▼▼▼
import Summits.HodgeConjecture.HodgeConjecture.Theses.NikulinTwinTransport

/-!
# Crux `NikulinSerreCarrier` (stmt-HodgeConjecture-14464), line `modular-twin-address`:
# certified cores of the ADDRESS CONSTRAINTS (second line lead, cycle 1)

Sorry-free linear-algebra / arithmetic shells of the necessary conditions on the address
`g : Y′ ↪ Mv` of `stub_modularTwinAddress` derived in the crux work-file
`Cruxes/NikulinSerreCarrier/AddressConstraints-modular-twin-address.md` (evidence
`20260816T060844Z-ADDRESS-CONSTRAINTS.md`):

* `isCompl_of_bijective_restrict` — (S1): if a linear map `g : V → U` restricts to a bijection on a
  subspace `W`, then `V = W ⊕ ker g` (applied to `W = θ(H²(X,ℚ))`, `g = g^*`: `H²(Mv,ℚ) = θ(H²X) ⊕ ker g^*`);
* `kaehlerClass_pinned` — (S2): `g κ = ω′`, `g θω = (−2m)•ω′` and `κ + (2m)⁻¹•θω ∈ P` with `P ∩ ker g = 0`
  force `κ = −(2m)⁻¹•θω` (the Kähler class of `Mv` is pinned to the ray of `θ(ω)`, i.e. to J. Li's
  determinant class in the modular realisation — the Uhlenbeck-wall condition, CONCLUSION A);
* `one_lt_gram_ratio` — (S4): in a negative definite plane, `q(δ′)q(ν)/q(δ′,ν)² > 1` unless `δ′ ∥ ν`
  (the frame parameter `t ≥ 1`, with `t = 1` exactly in a generic frame);
* `noether_iff_conic`, `conic_generic_frame`, `no_rat_generic_frame` — §3 (the K3^[2]-type sector):
  the Noether identity `⟨[Z],c₂⟩ − [Z]² = 24` with `⟨[Z],c₂⟩ = (6μ/5)(21+t)` and
  `[Z]² = (μ²/4)(42 + 2t² − (2/25)(21+t)²)` is the conic `4s² − (7μ+10)s + 14μ² − 210μ + 200 = 0`
  (`s = μt`), which at `t = 1` reads `11μ² − 220μ + 200 = 0` and has NO rational solution
  (`(11μ − 110)² = 9900 = 30²·11`).

Nothing here asserts a Theses declaration; the geometric inputs (Verbitsky 1995 Thm 4.1, Verbitsky 1998 §5,
Huybrechts–Lehn Thm 8.2.8, the Fujiki constants of K3^[2]) are recorded in the work-file, not assumed here.
-/

namespace Summit.HodgeConjecture.HodgeConjecture.Theorems.NikulinTwinTransport.AddressCores

/-! ## (S1) The kernel of the restriction is a complement of `θ(H²X)` -/

section Kernel

variable {K : Type*} [Field K] {V U : Type*} [AddCommGroup V] [Module K V] [AddCommGroup U] [Module K U]

/-- **(S1).** If `g : V →ₗ U` restricts to a bijection `W → U` on a subspace `W`, then `W` and `ker g` are
complementary: `V = W ⊕ ker g`.  (For the address: `g = g^*` on `H²(Mv,ℚ)`, `W = θ(H²(X,ℚ))`, on which
`g^* = −mΨᵗ∘θ⁻¹` is bijective onto `H²(Y′,ℚ)`.) [folklore] -/
theorem isCompl_of_bijective_restrict (g : V →ₗ[K] U) (W : Submodule K V)
    (h : Function.Bijective (g.comp W.subtype)) : IsCompl W (LinearMap.ker g) := by
  let e : W ≃ₗ[K] U := LinearEquiv.ofBijective (g.comp W.subtype) h
  have he : ∀ w : W, e w = g w := fun w ↦ rfl
  refine IsCompl.of_eq ?_ ?_
  · rw [Submodule.eq_bot_iff]
    intro v hv
    obtain ⟨hvW, hvk⟩ := Submodule.mem_inf.1 hv
    have h1 : e ⟨v, hvW⟩ = 0 := by rw [he]; exact hvk
    have h2 : (⟨v, hvW⟩ : W) = 0 := e.injective (by rw [h1, map_zero])
    exact congrArg Subtype.val h2
  · rw [Submodule.eq_top_iff']
    intro v
    have hsplit : v = (e.symm (g v) : V) + (v - (e.symm (g v) : V)) := by abel
    rw [hsplit]
    refine Submodule.add_mem_sup (e.symm (g v)).2 ?_
    rw [LinearMap.mem_ker, map_sub, ← he, LinearEquiv.apply_symm_apply, sub_self]

end Kernel

/-! ## (S2) The Kähler class is pinned to the ray of `θ(ω)` -/

section Pinned

/-- **(S2).** Frame condition `g κ = ω′`, address equation `g (θω) = (−2m)•ω′`, and
`κ + (2m)⁻¹•θω ∈ P` for a subspace `P` meeting `ker g` trivially (the `V₃`-isotypic 3-plane of Kähler
classes contains no `SU(2)`-invariant vector, while `ker g^*` consists of invariants) force
`κ = −(2m)⁻¹ • θω`. [folklore] -/
theorem kaehlerClass_pinned :
    ∀ {K : Type*} [Field K] {V U : Type*} [AddCommGroup V] [Module K V] [AddCommGroup U] [Module K U] (g : V →ₗ[K] U) (P : Submodule K V), (∀ v ∈ P, g v = 0 → v = 0) → ∀ {κ θω : V} {ω' : U} {m : K}, (2 : K) * m ≠ 0 → g κ = ω' → g θω = (-(2 * m)) • ω' → κ + (2 * m)⁻¹ • θω ∈ P → κ = -((2 * m)⁻¹ • θω) := by
  intro K _ V U _ _ _ _ g P hP κ θω ω' m h2m hκ hθ hmem
  have h0 : g (κ + (2 * m)⁻¹ • θω) = 0 := by
    have hc : (2 * m)⁻¹ * (-(2 * m)) = -1 := by rw [mul_neg, inv_mul_cancel₀ h2m]
    rw [map_add, map_smul, hκ, hθ, smul_smul, hc, neg_one_smul, add_neg_cancel]
  have h1 := hP _ hmem h0
  exact eq_neg_of_add_eq_zero_left h1

end Pinned

/-! ## (S4) The frame parameter `t ≥ 1` -/

section Gram

/-- **(S4).** If the binary form `d x² + 2p xy + e y²` is negative definite and `p ≠ 0`, then
`d e > p²`, i.e. the ratio `t = q(δ′)q(ν)/q(δ′,ν)²` of a negative definite plane exceeds `1`
(and equals `1` only in the degenerate case `δ′ ∥ ν`, excluded here by definiteness). [folklore] -/
theorem one_lt_gram_ratio (d e p : ℝ) (hp : p ≠ 0)
    (hneg : ∀ x y : ℝ, (x ≠ 0 ∨ y ≠ 0) → d * x ^ 2 + 2 * p * x * y + e * y ^ 2 < 0) :
    1 < d * e / p ^ 2 := by
  have hd : d < 0 := by
    have := hneg 1 0 (Or.inl one_ne_zero)
    simpa using this
  have h1 := hneg p (-d) (Or.inl hp)
  have h2 : d * (e * d - p ^ 2) < 0 := by nlinarith
  have h3 : 0 < e * d - p ^ 2 := by
    rcases lt_or_ge 0 (e * d - p ^ 2) with h | h
    · exact h
    · have : 0 ≤ d * (e * d - p ^ 2) := mul_nonneg_of_nonpos_of_nonpos hd.le h
      linarith
  have hp2 : 0 < p ^ 2 := by positivity
  rw [lt_div_iff₀ hp2]
  nlinarith

end Gram

/-! ## §3 The K3^[2]-type sector: Noether's identity is a conic, empty in a generic frame -/

section Fourfold

/-- **Noether ⟺ conic.**  With `⟨[Z],c₂⟩ = (6μ/5)(21+t)` and `[Z]² = (μ²/4)(42 + 2t² − (2/25)(21+t)²)`
(K3^[2]-type Fujiki bookkeeping, work-file §3), the identity `⟨[Z],c₂⟩ − [Z]² = 24` is equivalent to
`4s² − (7μ+10)s + 14μ² − 210μ + 200 = 0` for `s = μt`. [folklore] -/
theorem noether_iff_conic (μ t : ℝ) :
    6 * μ / 5 * (21 + t) - μ ^ 2 / 4 * (42 + 2 * t ^ 2 - 2 / 25 * (21 + t) ^ 2) = 24 ↔
      4 * (μ * t) ^ 2 - (7 * μ + 10) * (μ * t) + 14 * μ ^ 2 - 210 * μ + 200 = 0 := by
  constructor
  · intro h
    linear_combination (-(25 : ℝ) / 3) * h
  · intro h
    linear_combination (-(3 : ℝ) / 25) * h

/-- **Generic frame (`t = 1`).**  The conic specialises to `11μ² − 220μ + 200 = 0`. [folklore] -/
theorem conic_generic_frame (μ : ℝ) :
    4 * (μ * 1) ^ 2 - (7 * μ + 10) * (μ * 1) + 14 * μ ^ 2 - 210 * μ + 200 =
      11 * μ ^ 2 - 220 * μ + 200 := by
  ring

/-- **No rational solution in a generic frame.**  `11μ² − 220μ + 200 = 0` has no rational root:
`(11μ − 110)² = 9900 = 30²·11` would make `11` a rational square. So no K3^[2]-type address of the twin
exists in a generic frame (work-file §3; the geometric inputs are recorded there). [folklore] -/
theorem no_rat_generic_frame : ∀ μ : ℚ, 11 * μ ^ 2 - 220 * μ + 200 ≠ 0 := by
  intro μ h
  have hsq : ((11 * μ - 110) / 30) ^ 2 = 11 := by
    field_simp
    linear_combination (11 : ℚ) * h
  have hirr : Irrational (Real.sqrt 11) := Nat.Prime.irrational_sqrt (by norm_num)
  apply hirr.ne_rat |(11 * μ - 110) / 30|
  have hcast : ((11 : ℚ) : ℝ) = (((11 * μ - 110) / 30) ^ 2 : ℚ) := by rw [hsq]
  rw [show (11 : ℝ) = ((11 : ℚ) : ℝ) by norm_num, hcast]
  push_cast
  rw [Real.sqrt_sq_eq_abs]

/-- Hence the Noether identity with the generic-frame bookkeeping (`t = 1`) fails for every rational
multiplier `μ`. [folklore] -/
theorem noether_generic_frame_false (μ : ℚ) :
    6 * (μ : ℝ) / 5 * (21 + 1) - (μ : ℝ) ^ 2 / 4 * (42 + 2 * 1 ^ 2 - 2 / 25 * (21 + 1) ^ 2) ≠ 24 := by
  intro h
  have h1 := (noether_iff_conic (μ : ℝ) 1).1 h
  rw [conic_generic_frame] at h1
  apply no_rat_generic_frame μ
  exact_mod_cast h1

end Fourfold

end Summit.HodgeConjecture.HodgeConjecture.Theorems.NikulinTwinTransport.AddressCores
▲▲▲
* **Goal of the exercise**
For every line in the listing above that mentions the word "hcast", make a copy.

* **Solved problem**
  have hcast : ((11 : ℚ) : ℝ) = (((11 * μ - 110) / 30) ^ 2 : ℚ) := by rw [hsq]
  rw [show (11 : ℝ) = ((11 : ℚ) : ℝ) by norm_num, hcast]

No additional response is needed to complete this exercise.